Das Interesse an Politik ist hier groß: Einige Mitglieder des Kinder- und Jugendparlaments erzählen, dass sie sich selbst vorstellen können, in die Politik zu gehen. Müllers Rat an sie: Zuhören, offen bleiben und sich auch mit Menschen auseinandersetzen, die anderer Meinung sind.
Das Heizungsgesetz - Wahlkampf auf dem Marktplatz
Nachmittags, zurück in Stralsund. Ein grünes Zelt mitten auf dem Alten Markt, Wahlkampfflyer, Freundschaftsarmbänder und Popcorn. Die Grünen-Wahlhelferinnen und Wahlhelfer wollen mit den Menschen ins Gespräch kommen. Doch viele Passantinnen und Passanten sich auch skeptisch.

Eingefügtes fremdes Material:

/-- The kernel derivative density `e(x,t) = r𝔐′(r)·sin t/(cos x − cos t) − 𝔐(r)·cot x` of (35.12). -/
def eKer (x t : ℝ) : ℝ :=
  rMprime (rr x t) * Real.sin t / (Real.cos x - Real.cos t) - Mfun (rr x t) * (Real.cos x / Real.sin x)

/-- LEMMA 35.9 (typed): `e(x,t) > 0` for `0 < x ≤ π/2 < …`, precisely for `0 < x ≤ π/2`, `x < t < π`.  Its proof in
MECHANISM §35.11 = the identities `four_pm_eq`, `K_sq_trig`, `rMprime_form`, `e_form` + `moebius_anti` +
`artanh_sin_lt`, after the identification `sin x sin t/(1 − cos x cos t) = sin ϑ` (not formalised). -/
def KernelIneq : Prop :=
  ∀ x t : ℝ, 0 < x → x ≤ Real.pi / 2 → x < t → t < Real.pi → 0 < eKer x t

/-- Convexity in the coordinate `c = 1 − cos x` on `(0,π)`: `c ↦ φ(arccos(1 − c))` is convex on `(0,2)`. -/
def ConvexInCos (φ : ℝ → ℝ) : Prop :=
  ConvexOn ℝ (Ioo 0 2) (fun c => φ (Real.arccos (1 - c)))

/-- THEOREM 35.8 = THEOREM M43 (typed, over an abstract map `u ↦ G[u]`; in MECHANISM `G[u] = |∂|⁻¹(u·sin)/sin`):
`u ∈ C([0,π])` convex in `cos x` ⟹ `G[u]` convex in `cos x`. -/
def ConvexInCosPreserved (G : (ℝ → ℝ) → (ℝ → ℝ)) : Prop :=
  ∀ u : ℝ → ℝ, ContinuousOn u (Icc 0 Real.pi) → ConvexInCos u → ConvexInCos (G u)

/-- COROLLARY 35.10 (typed): the cone `𝒞 = {u ∈ C[0,π] : u non-increasing, convex in cos x}` is mapped into
itself by `u ↦ G[u]`. -/
def ConeInvariant (G : (ℝ → ℝ) → (ℝ → ℝ)) : Prop :=
  ∀ u : ℝ → ℝ, ContinuousOn u (Icc 0 Real.pi) → AntitoneOn u (Icc 0 Real.pi) → ConvexInCos u →
    AntitoneOn (G u) (Ioo 0 Real.pi) ∧ ConvexInCos (G u)

end Summit.NavierStokesRegularity.OSWSelfSimilar.Mechanism.ConvexCone

end
/-- **`(i-T)` lifts along an `a₂a₃`-edge**: `(i)(G − e₂) ∧ (i-T)(G − e₂) ⟹ (i-T)(G)`. -/
theorem zSplitIT_of_a2_edge (p : E → R) (hp : IsProbVec p) (he : ends e₂ = s(a₂, a₃)) (o b : V)
    (hI : ZSplitI (Function.update p e₂ 0) ends o a₁ a₂ a₃ b)
    (hT : ZSplitIT (Function.update p e₂ 0) ends o a₁ a₂ a₃ b) :
    ZSplitIT p ends o a₁ a₂ a₃ b := by
  unfold ZSplitIT
  rw [iExprT_a2_edge p he o b]
  have hr0 : 0 ≤ p e₂ := hp.nonneg e₂
  have hr1 : 0 ≤ 1 - p e₂ := by linarith [hp.le_one e₂]
  have hp0 : IsProbVec (Function.update p e₂ 0) := hp.update e₂ le_rfl zero_le_one
  have c00 : 0 ≤ iExprT (Function.update p e₂ 0) ends o a₁ a₂ a₃ b
      (Dto (Function.update p e₂ 0) ends o a₁ a₂ a₃) (Dt (Function.update p e₂ 0) ends a₁ a₂ a₃) := hT
  have c01 := lamTI_c0_y1_nonneg p hp he o b hT
  have hIe := hI
  unfold ZSplitI at hIe
  rw [iExpr_eq_iExprT, iExprT_eq] at hIe
  have hTe := hT
  unfold ZSplitIT at hTe
  rw [iExprT_eq] at hTe
  have c10 := le_trans (add_nonneg hIe hTe) (lamTI_c1_ge p hp he o b _ _
    (bhk13_cleared (ends := ends) (a₁ := a₁) (a₂ := a₂) (a₃ := a₃) _ hp0 b))
  have c11 := le_trans (add_nonneg (a2MixI_nonneg p hp he o b hI) c01)
    (lamTI_c1_ge p hp he o b _ _ (bhk13_forced_open p hp he b))
  have hmid := add_nonneg c01 c10
  exact mul_nonneg hr1 (add_nonneg (add_nonneg (mul_nonneg (pow_nonneg hr1 2) c00)
    (mul_nonneg (mul_nonneg hr0 hr1) hmid)) (mul_nonneg (pow_nonneg hr0 2) c11))

/-- **THE SIX FORMS TRANSFER ALONG AN `a₂a₃`-EDGE** — `(ii), (ii-Q), (ii-T), (i), (i-Q), (i-T)` of
`G − e₂` give the six forms of `G`, with no threshold hypothesis. -/
theorem sixForms_of_a2_edge (p : E → R) (hp : IsProbVec p) (he : ends e₂ = s(a₂, a₃)) (o b : V)
    (h : ZSplitII (Function.update p e₂ 0) ends o a₁ a₂ a₃ b ∧
      ZSplitIIQ (Function.update p e₂ 0) ends o a₁ a₂ a₃ b ∧
      ZSplitIIT (Function.update p e₂ 0) ends o a₁ a₂ a₃ b ∧
      ZSplitI (Function.update p e₂ 0) ends o a₁ a₂ a₃ b ∧
      ZSplitIQ (Function.update p e₂ 0) ends o a₁ a₂ a₃ b ∧
      ZSplitIT (Function.update p e₂ 0) ends o a₁ a₂ a₃ b) :
    ZSplitII p ends o a₁ a₂ a₃ b ∧ ZSplitIIQ p ends o a₁ a₂ a₃ b ∧ ZSplitIIT p ends o a₁ a₂ a₃ b ∧
      ZSplitI p ends o a₁ a₂ a₃ b ∧ ZSplitIQ p ends o a₁ a₂ a₃ b ∧ ZSplitIT p ends o a₁ a₂ a₃ b := by
  obtain ⟨hII, hIIQ, hIIT, hI, hIQ, hIT⟩ := h
  exact ⟨zSplitII_of_a2_edge p hp he o b hII, zSplitIIQ_of_a2_edge_T p hp he o b hII hIIQ hIIT,
    zSplitIIT_of_a2_edge p hp he o b hII hIIT, zSplitI_of_a2_edge p hp he o b hI,
    zSplitIQ_of_a2_edge_T p hp he o b hI hIQ hIT, zSplitIT_of_a2_edge p hp he o b hI hIT⟩

/-- **The six forms are free of the `a₂`-edges at the statement vertex**: they hold for `p` as
soon as they hold for every admissible weight vector with every `a₂a₃`-edge null. -/
theorem sixForms_of_a2Free (p : E → R) (hp : IsProbVec p) (o b : V)
    (base : ∀ p' : E → R, IsProbVec p' → (∀ e, ends e = s(a₂, a₃) → p' e = 0) →
      ZSplitII p' ends o a₁ a₂ a₃ b ∧ ZSplitIIQ p' ends o a₁ a₂ a₃ b ∧ ZSplitIIT p' ends o a₁ a₂ a₃ b ∧
        ZSplitI p' ends o a₁ a₂ a₃ b ∧ ZSplitIQ p' ends o a₁ a₂ a₃ b ∧ ZSplitIT p' ends o a₁ a₂ a₃ b) :
    ZSplitII p ends o a₁ a₂ a₃ b ∧ ZSplitIIQ p ends o a₁ a₂ a₃ b ∧ ZSplitIIT p ends o a₁ a₂ a₃ b ∧
      ZSplitI p ends o a₁ a₂ a₃ b ∧ ZSplitIQ p ends o a₁ a₂ a₃ b ∧ ZSplitIT p ends o a₁ a₂ a₃ b := by
  generalize hn : (Finset.univ.filter fun e' => ends e' = s(a₂, a₃) ∧ p e' ≠ 0).card = n
  induction n using Nat.strong_induction_on generalizing p with
  | _ n ih =>
    by_cases h0 : (Finset.univ.filter fun e' => ends e' = s(a₂, a₃) ∧ p e' ≠ 0) = ∅
    · refine base p hp fun e he => ?_
      by_contra hc
      have : e ∈ (Finset.univ.filter fun e' => ends e' = s(a₂, a₃) ∧ p e' ≠ 0) := by simp [he, hc]
      rw [h0] at this
      exact absurd this (Finset.notMem_empty e)
    · obtain ⟨e, he⟩ := Finset.nonempty_iff_ne_empty.mpr h0
      have he' : ends e = s(a₂, a₃) := by
        have := he
        simp only [Finset.mem_filter, Finset.mem_univ, true_and] at this
        exact this.1
      have hlt : ((Finset.univ.filter fun e' => ends e' = s(a₂, a₃) ∧ p e' ≠ 0).erase e).card < n := by
        rw [← hn]; exact Finset.card_erase_lt_of_mem he
      have hp0 : IsProbVec (Function.update p e 0) := hp.update e le_rfl zero_le_one
      have hrec := ih _ hlt (Function.update p e 0) hp0 (by rw [filter_liveA2_update])
      exact sixForms_of_a2_edge p hp he' o b hrec

end TISigns

end CaseOne

end Summit.Ventures.PercRepro2
import Literature.NumberTheory.Sieve.LargeSieveLargeConductors
import HarnessLib

/-!
# Primes/sequences in arithmetic progressions to all moduli `h ≤ Q`: the character expansion of a
# class sum, Parseval over the reduced classes, and the mean square of the LARGE-CONDUCTOR part
# (Barban–Davenport–Halberstam, large-sieve half, in class form) — proved

Companion of `LargeSieveLargeConductors` (`sum_totient_inv_largeConductor_le`). For complex `a_n` on
`(M₀, M₀ + N]`, a modulus `h ≥ 1` and a reduced class `c`:

* `apSum_eq_charExpansion` — `∑_{n ≡ c (h)} a_n = φ(h)⁻¹ ∑_{χ mod h} χ(c⁻¹) ∑_n a_n χ(n)` (orthogonality);
* `sum_units_norm_sq_charComb` — PARSEVAL over the reduced classes for any finite family `T` of
  characters mod `h`: `∑_{c ∈ (ℤ/h)ˣ} |∑_{χ ∈ T} χ(c⁻¹) v_χ|² = φ(h) ∑_{χ ∈ T} |v_χ|²`;
* `sum_units_norm_sq_largePart_eq` — hence the part of the class sum carried by the characters of
  conductor `> R`, `L_R(h,c) := φ(h)⁻¹ ∑_{cond χ > R} χ(c⁻¹) ∑_n a_n χ(n)`, has
  `∑_c |L_R(h,c)|² = φ(h)⁻¹ ∑_{cond χ > R} |∑_n a_n χ(n)|²`;
* `sum_largeConductor_le_sum_primIndex` — `∑_{χ mod h, cond χ > R} |∑ a χ|² ≤ ∑_{(d,ψ) ∈ S(h), d > R} |∑ a ψ_h|²`
  (re-indexing by the tree's `primIndex h` / `induce h`, `conductor_changeLevel`), so that
  `sum_totient_inv_largeConductor_le` applies: summed over `h ≤ Q` with the weight `1` these mean squares
  are `≤ (1 + log Q)²(2(N+1)/R + 4Q) ∑|a_n|²` (`sum_totient_inv_largeConductor_le'`, class form).

With Cauchy–Schwarz this is the form a dispersion-free user needs: for weights `W(h,c)`,
`|∑_{h ≤ Q} ∑_c W(h,c) L_R(h,c)| ≤ ‖W‖₂ · (1 + log Q)·(2(N+1)/R + 4Q)^{1/2}·‖a‖₂` — the "level of
distribution `Q` up to `N^{1−δ}`, saving `R^{−1/2}`" statement for sequences whose residues are spread over
many classes (Davenport ch. 29; Iwaniec–Kowalski §17.3). Pure inequalities for finite sequences; no primes,
no Siegel–Walfisz. Standard axioms.

## References
* [Davenport1980] ch. 29 (Barban–Davenport–Halberstam: character expansion, Parseval, large sieve) — derivation.
* [IwaniecKowalski2004] Thm 7.13 (large sieve), §17.3 — derivation.
-/

noncomputable section

open Finset Real Complex
open scoped ComplexConjugate

namespace Literature.NumberTheory.Sieve.LargeSieve

section OneModulus

variable {h : ℕ} [NeZero h]

/-- Orthogonality over the reduced classes for one character: `∑_{c ∈ (ℤ/h)ˣ} ψ(c⁻¹) = φ(h)` if
`ψ = 1` and `0` otherwise. [folklore] -/
private theorem sum_units_apply_inv_eq (ψ : DirichletCharacter ℂ h) :
    ∑ c : (ZMod h)ˣ, ψ ((c⁻¹ : (ZMod h)ˣ) : ZMod h) = if ψ = 1 then (h.totient : ℂ) else 0 := by
  have hre : ∑ c : (ZMod h)ˣ, ψ ((c⁻¹ : (ZMod h)ˣ) : ZMod h) = ∑ c : (ZMod h)ˣ, ψ (c : ZMod h) :=
    Fintype.sum_equiv (Equiv.inv (ZMod h)ˣ) _ _ fun c => by simp
  rw [hre]
  split_ifs with hψ
  · subst hψ
    simp only [MulChar.one_apply_coe, Finset.sum_const, Finset.card_univ, nsmul_eq_mul, mul_one,
      ZMod.card_units_eq_totient]
  · exact sum_units_eq_zero_of_ne_one hψ

/-- The pair orthogonality: `∑_{c ∈ (ℤ/h)ˣ} χ(c⁻¹)·conj(χ'(c⁻¹)) = φ(h)·[χ = χ']`. [folklore] -/
private theorem sum_units_apply_mul_conj_eq (χ χ' : DirichletCharacter ℂ h) :
    ∑ c : (ZMod h)ˣ, χ ((c⁻¹ : (ZMod h)ˣ) : ZMod h) * conj (χ' ((c⁻¹ : (ZMod h)ˣ) : ZMod h)) =
      if χ = χ' then (h.totient : ℂ) else 0 := by
  have hmul : ∀ c : (ZMod h)ˣ, χ ((c⁻¹ : (ZMod h)ˣ) : ZMod h) * conj (χ' ((c⁻¹ : (ZMod h)ˣ) : ZMod h)) =
      (χ * χ'⁻¹) ((c⁻¹ : (ZMod h)ˣ) : ZMod h) := by
    intro c
    rw [conj_apply_eq_inv_apply, MulChar.mul_apply]
  simp_rw [hmul]
  rw [sum_units_apply_inv_eq (χ * χ'⁻¹)]
  simp only [mul_inv_eq_one]

/-- **Parseval over the reduced classes** for a finite family `T` of characters mod `h` and
coefficients `v`: `∑_{c ∈ (ℤ/h)ˣ} |∑_{χ ∈ T} χ(c⁻¹) v_χ|² = φ(h) · ∑_{χ ∈ T} |v_χ|²`.
[cite: Davenport1980, ch. 29 — derivation] -/
theorem sum_units_norm_sq_charComb (T : Finset (DirichletCharacter ℂ h)) (v : DirichletCharacter ℂ h → ℂ) :
    ∑ c : (ZMod h)ˣ, ‖∑ χ ∈ T, χ ((c⁻¹ : (ZMod h)ˣ) : ZMod h) * v χ‖ ^ 2 =
      (h.totient : ℝ) * ∑ χ ∈ T, ‖v χ‖ ^ 2 := by
  -- work in `ℂ`: `|z|² = z · conj z`
  have hsq : ∀ z : ℂ, ((‖z‖ : ℝ) : ℂ) ^ 2 = z * conj z := by
    intro z; rw [Complex.mul_conj, Complex.normSq_eq_norm_sq, Complex.ofReal_pow]
  apply Complex.ofReal_injective
  push_cast
  simp_rw [hsq]
  -- expand the product of the two sums and exchange
  have hexp : ∀ c : (ZMod h)ˣ,
      (∑ χ ∈ T, χ ((c⁻¹ : (ZMod h)ˣ) : ZMod h) * v χ) * conj (∑ χ ∈ T, χ ((c⁻¹ : (ZMod h)ˣ) : ZMod h) * v χ) =
        ∑ χ ∈ T, ∑ χ' ∈ T, (v χ * conj (v χ')) *
          (χ ((c⁻¹ : (ZMod h)ˣ) : ZMod h) * conj (χ' ((c⁻¹ : (ZMod h)ˣ) : ZMod h))) := by
    intro c
    rw [map_sum, Finset.sum_mul_sum]
    refine Finset.sum_congr rfl fun χ _ => Finset.sum_congr rfl fun χ' _ => ?_
    rw [map_mul]; ring
  simp_rw [hexp]
  rw [Finset.sum_comm]
  simp_rw [Finset.sum_comm (s := (Finset.univ : Finset (ZMod h)ˣ)), ← Finset.mul_sum,
    sum_units_apply_mul_conj_eq]
  simp only [mul_ite, mul_zero, Finset.sum_ite_eq, Finset.mul_sum]
  refine Finset.sum_congr rfl fun χ hχ => ?_
  simp only [hχ, if_true]
  ring

/-- **The character expansion of a class sum** (orthogonality): for a reduced class `c` mod `h`,
`∑_{M₀ < n ≤ M₀+N, n ≡ c (h)} a_n = φ(h)⁻¹ ∑_{χ mod h} χ(c⁻¹) ∑_n a_n χ(n)`.
[cite: Davenport1980, ch. 29 — derivation] -/
theorem apSum_eq_charExpansion (a : ℕ → ℂ) (M₀ N : ℕ) (c : (ZMod h)ˣ) :
    ∑ n ∈ (Ioc M₀ (M₀ + N)).filter (fun n : ℕ => (n : ZMod h) = ((c : (ZMod h)ˣ) : ZMod h)), a n =
      ((h.totient : ℂ))⁻¹ * ∑ χ : DirichletCharacter ℂ h,
        χ ((c⁻¹ : (ZMod h)ˣ) : ZMod h) * ∑ n ∈ Ioc M₀ (M₀ + N), a n * χ n := by
  have hφ : (h.totient : ℂ) ≠ 0 := by exact_mod_cast (Nat.totient_pos.2 (NeZero.pos h)).ne'
  have horth : ∀ n : ℕ, ∑ χ : DirichletCharacter ℂ h, χ ((c⁻¹ : (ZMod h)ˣ) : ZMod h) * χ n =
      if ((c : (ZMod h)ˣ) : ZMod h) = (n : ZMod h) then (h.totient : ℂ) else 0 := by
    intro n
    rw [← ZMod.inv_coe_unit]
    exact DirichletCharacter.sum_char_inv_mul_char_eq ℂ (Units.isUnit c) (n : ZMod h)
  calc ∑ n ∈ (Ioc M₀ (M₀ + N)).filter (fun n : ℕ => (n : ZMod h) = ((c : (ZMod h)ˣ) : ZMod h)), a n
      = ∑ n ∈ Ioc M₀ (M₀ + N), (if ((c : (ZMod h)ˣ) : ZMod h) = (n : ZMod h) then a n else 0) := by
        rw [Finset.sum_filter]
        refine Finset.sum_congr rfl fun n _ => ?_
        by_cases hn : (n : ZMod h) = ((c : (ZMod h)ˣ) : ZMod h)
        · rw [if_pos hn, if_pos hn.symm]
        · rw [if_neg hn, if_neg fun h' => hn h'.symm]
    _ = ∑ n ∈ Ioc M₀ (M₀ + N), ((h.totient : ℂ))⁻¹ * (a n *
          ∑ χ : DirichletCharacter ℂ h, χ ((c⁻¹ : (ZMod h)ˣ) : ZMod h) * χ n) := by
        refine Finset.sum_congr rfl fun n _ => ?_
        rw [horth n]
        split_ifs
        · field_simp
        · simp
    _ = ((h.totient : ℂ))⁻¹ * ∑ n ∈ Ioc M₀ (M₀ + N), ∑ χ : DirichletCharacter ℂ h,
          a n * (χ ((c⁻¹ : (ZMod h)ˣ) : ZMod h) * χ n) := by
        rw [← Finset.mul_sum]
        congr 1
        exact Finset.sum_congr rfl fun n _ => by rw [Finset.mul_sum]
    _ = ((h.totient : ℂ))⁻¹ * ∑ χ : DirichletCharacter ℂ h, ∑ n ∈ Ioc M₀ (M₀ + N),
          a n * (χ ((c⁻¹ : (ZMod h)ˣ) : ZMod h) * χ n) := by
        rw [Finset.sum_comm]
    _ = ((h.totient : ℂ))⁻¹ * ∑ χ : DirichletCharacter ℂ h,
          χ ((c⁻¹ : (ZMod h)ˣ) : ZMod h) * ∑ n ∈ Ioc M₀ (M₀ + N), a n * χ n := by
        congr 1
        refine Finset.sum_congr rfl fun χ _ => ?_
        rw [Finset.mul_sum]
        exact Finset.sum_congr rfl fun n _ => by ring

open scoped Classical in
/-- **Mean square of the large-conductor part over the classes.** With
`L_R(h,c) = φ(h)⁻¹ ∑_{χ mod h, cond χ > R} χ(c⁻¹) ∑_n a_n χ(n)`:
`∑_{c ∈ (ℤ/h)ˣ} |L_R(h,c)|² = φ(h)⁻¹ ∑_{cond χ > R} |∑_n a_n χ(n)|²`. [cite: Davenport1980, ch. 29 — derivation] -/
theorem sum_units_norm_sq_largePart_eq (a : ℕ → ℂ) (M₀ N R : ℕ) :
    ∑ c : (ZMod h)ˣ, ‖((h.totient : ℂ))⁻¹ * ∑ χ : DirichletCharacter ℂ h with R < χ.conductor,
        χ ((c⁻¹ : (ZMod h)ˣ) : ZMod h) * ∑ n ∈ Ioc M₀ (M₀ + N), a n * χ n‖ ^ 2 =
      ((h.totient : ℝ))⁻¹ * ∑ χ : DirichletCharacter ℂ h with R < χ.conductor,
        ‖∑ n ∈ Ioc M₀ (M₀ + N), a n * χ n‖ ^ 2 := by
  have hφ0 : (0 : ℝ) < h.totient := by exact_mod_cast Nat.totient_pos.2 (NeZero.pos h)
  set T := (Finset.univ : Finset (DirichletCharacter ℂ h)).filter (fun χ => R < χ.conductor) with hT
  set S : DirichletCharacter ℂ h → ℂ := fun χ => ∑ n ∈ Ioc M₀ (M₀ + N), a n * χ n with hSdef
  have hpull : ∀ c : (ZMod h)ˣ, ((h.totient : ℂ))⁻¹ * ∑ χ ∈ T, χ ((c⁻¹ : (ZMod h)ˣ) : ZMod h) * S χ =
      ∑ χ ∈ T, χ ((c⁻¹ : (ZMod h)ˣ) : ZMod h) * (((h.totient : ℂ))⁻¹ * S χ) := by
    intro c
    rw [Finset.mul_sum]
    exact Finset.sum_congr rfl fun χ _ => by ring
  change ∑ c : (ZMod h)ˣ, ‖((h.totient : ℂ))⁻¹ * ∑ χ ∈ T, χ ((c⁻¹ : (ZMod h)ˣ) : ZMod h) * S χ‖ ^ 2 =
    ((h.totient : ℝ))⁻¹ * ∑ χ ∈ T, ‖S χ‖ ^ 2
  simp_rw [hpull]
  rw [sum_units_norm_sq_charComb T (fun χ => ((h.totient : ℂ))⁻¹ * S χ)]
  simp_rw [norm_mul, mul_pow, norm_inv, Complex.norm_natCast, ← Finset.mul_sum]
  field_simp

open scoped Classical in
/-- **Re-indexing by primitive inducers.** The characters mod `h` of conductor `> R` are among the
`induce h (d, ψ)`, `(d, ψ) ∈ S(h) = primIndex h`, `d > R` (the conductor of an induced character is the level
of its primitive inducer, `conductor_changeLevel`): for `f ≥ 0`,
`∑_{χ mod h, cond χ > R} f(χ) ≤ ∑_{(d,ψ) ∈ S(h), d > R} f(ψ_h)`. [cite: Davenport1980, ch. 29 — derivation] -/
theorem sum_largeConductor_le_sum_primIndex (R : ℕ) {f : DirichletCharacter ℂ h → ℝ} (hf : ∀ χ, 0 ≤ f χ) :
    ∑ χ : DirichletCharacter ℂ h with R < χ.conductor, f χ ≤
      ∑ σ ∈ (primIndex h).filter (fun σ => R < σ.1), f (induce h σ) := by
  have hcond : ∀ σ ∈ primIndex h, (induce h σ).conductor = σ.1 := by
    intro σ hσ
    obtain ⟨hd, -, hprim⟩ := mem_primIndex.1 hσ
    rw [induce, dif_pos hd, DirichletCharacter.conductor_changeLevel]
    exact hprim
  rw [Finset.sum_filter, Finset.sum_filter]
  calc ∑ χ : DirichletCharacter ℂ h, (if R < χ.conductor then f χ else 0)
      ≤ ∑ σ ∈ primIndex h, (if R < (induce h σ).conductor then f (induce h σ) else 0) :=
        sum_le_sum_primIndex h (f := fun χ => if R < χ.conductor then f χ else 0)
          fun χ => by split_ifs <;> simp [hf χ]
    _ = ∑ σ ∈ primIndex h, (if R < σ.1 then f (induce h σ) else 0) :=
        Finset.sum_congr rfl fun σ hσ => by rw [hcond σ hσ]

end OneModulus

open scoped Classical in
/-- **The large-sieve half of Barban–Davenport–Halberstam, character form over all moduli.** For
complex `a_n` on `(M₀, M₀ + N]` with support coprime to every `h ≤ Q`, and `1 ≤ R`:
`∑_{h ≤ Q} φ(h)⁻¹ ∑_{χ mod h, cond χ > R} |∑_n a_n χ(n)|² ≤ (1 + log Q)²(2(N+1)/R + 4Q) ∑_n |a_n|²`.
By `sum_units_norm_sq_largePart_eq` the left side is `∑_{h ≤ Q} ∑_{c ∈ (ℤ/h)ˣ} |L_R(h,c)|²`, the mean
square over all moduli and classes of the large-conductor part of the class sums.
[cite: Davenport1980, ch. 29 — derivation; IwaniecKowalski2004, Thm 7.13 — derivation] -/
theorem sum_totient_inv_largeConductor_le' (a : ℕ → ℂ) (M₀ N R Q : ℕ) (hR : 1 ≤ R)
    (hcop : ∀ n ∈ Ioc M₀ (M₀ + N), a n ≠ 0 → ∀ h ∈ Icc 1 Q, n.Coprime h) :
    ∑ h ∈ Icc 1 Q, ((h.totient : ℝ))⁻¹ *
        ∑ χ : DirichletCharacter ℂ h with R < χ.conductor, ‖∑ n ∈ Ioc M₀ (M₀ + N), a n * χ n‖ ^ 2 ≤
      (1 + Real.log Q) ^ 2 * (2 * ((N : ℝ) + 1) / R + 4 * Q) *
        ∑ n ∈ Ioc M₀ (M₀ + N), ‖a n‖ ^ 2 := by
  refine le_trans (Finset.sum_le_sum fun h hh => ?_) (sum_totient_inv_largeConductor_le a M₀ N R Q hR hcop)
  have hh1 : 1 ≤ h := (mem_Icc.1 hh).1
  haveI : NeZero h := ⟨by omega⟩
  exact mul_le_mul_of_nonneg_left
    (sum_largeConductor_le_sum_primIndex R fun χ => by positivity) (inv_nonneg.2 (Nat.cast_nonneg _))

end Literature.NumberTheory.Sieve.LargeSieve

Ein Thema, das die Grünen nicht loslässt: das Heizungsgesetz. Eigentlich gedacht, um den Umstieg auf erneuerbare Energien voranzutreiben, sorgte es bei vielen Menschen für Ärger und Verunsicherung. Müller erklärt einer Frau, die wissen will, ob sie ihre Heizung bald austauschen muss: "Wenn Sie eine funktionierende Heizung haben, können Sie die natürlich so lange nutzen, wie sie funktioniert." - "Ein gutes Gespräch" findet die Frau, die Müller angesprochen hat. Wen sie am 23. Februar wählen wird, sei für sie aber noch offen.
Erneuerbare Energien: Kommunen müssen profitieren
Letzter Termin des Tages: das IHK-Forum im Ozeaneum. Unternehmerinnen und Unternehmer können ihre Fragen an die Politik stellen, diskutieren. Es geht unter anderem um Bürokratie, Energiekosten, den Ausbau erneuerbarer Energien. Ein Mann aus dem Publikum fragt Müller direkt: "Sie haben gesagt, die Onshore- und Offshore-Anlagen sollen weiter ausgebaut werden. Finden Sie nicht, dass es langsam reicht?"
Müller sieht das anders. Sie verweist auf eine Studie des Fraunhofer-Instituts, Strom aus erneuerbaren Energien sei danach langfristig günstiger als fossile Alternativen. Kommunen, die Windkraftstandorte sind, müssten aber stärker profitieren, meint sie: "Das heißt, niedrigere Netzentgelte und eine stärkere Beteiligung an den Einnahmen."
Die Grünen in MV: Kein einfacher Wahlkampf
Die Grünen haben es in Mecklenburg-Vorpommern schwer. In den Umfragen liegt die AfD vorne, die Grünen mit 9 Prozent deutlich dahinter. Im bundesweiten ARD DeutschlandTrend kommen sie aktuell auf 14 Prozent. Claudia Müller setzt auf direkte Begegnungen mit Unternehmen und Bürgerinnen und Bürgern. Und auf die Vereinbarkeit von Ökologie und Ökonomie. Ob diese Botschaft bei den Wählerinnen und Wählern ankommt, entscheidet sich am 23. Februar.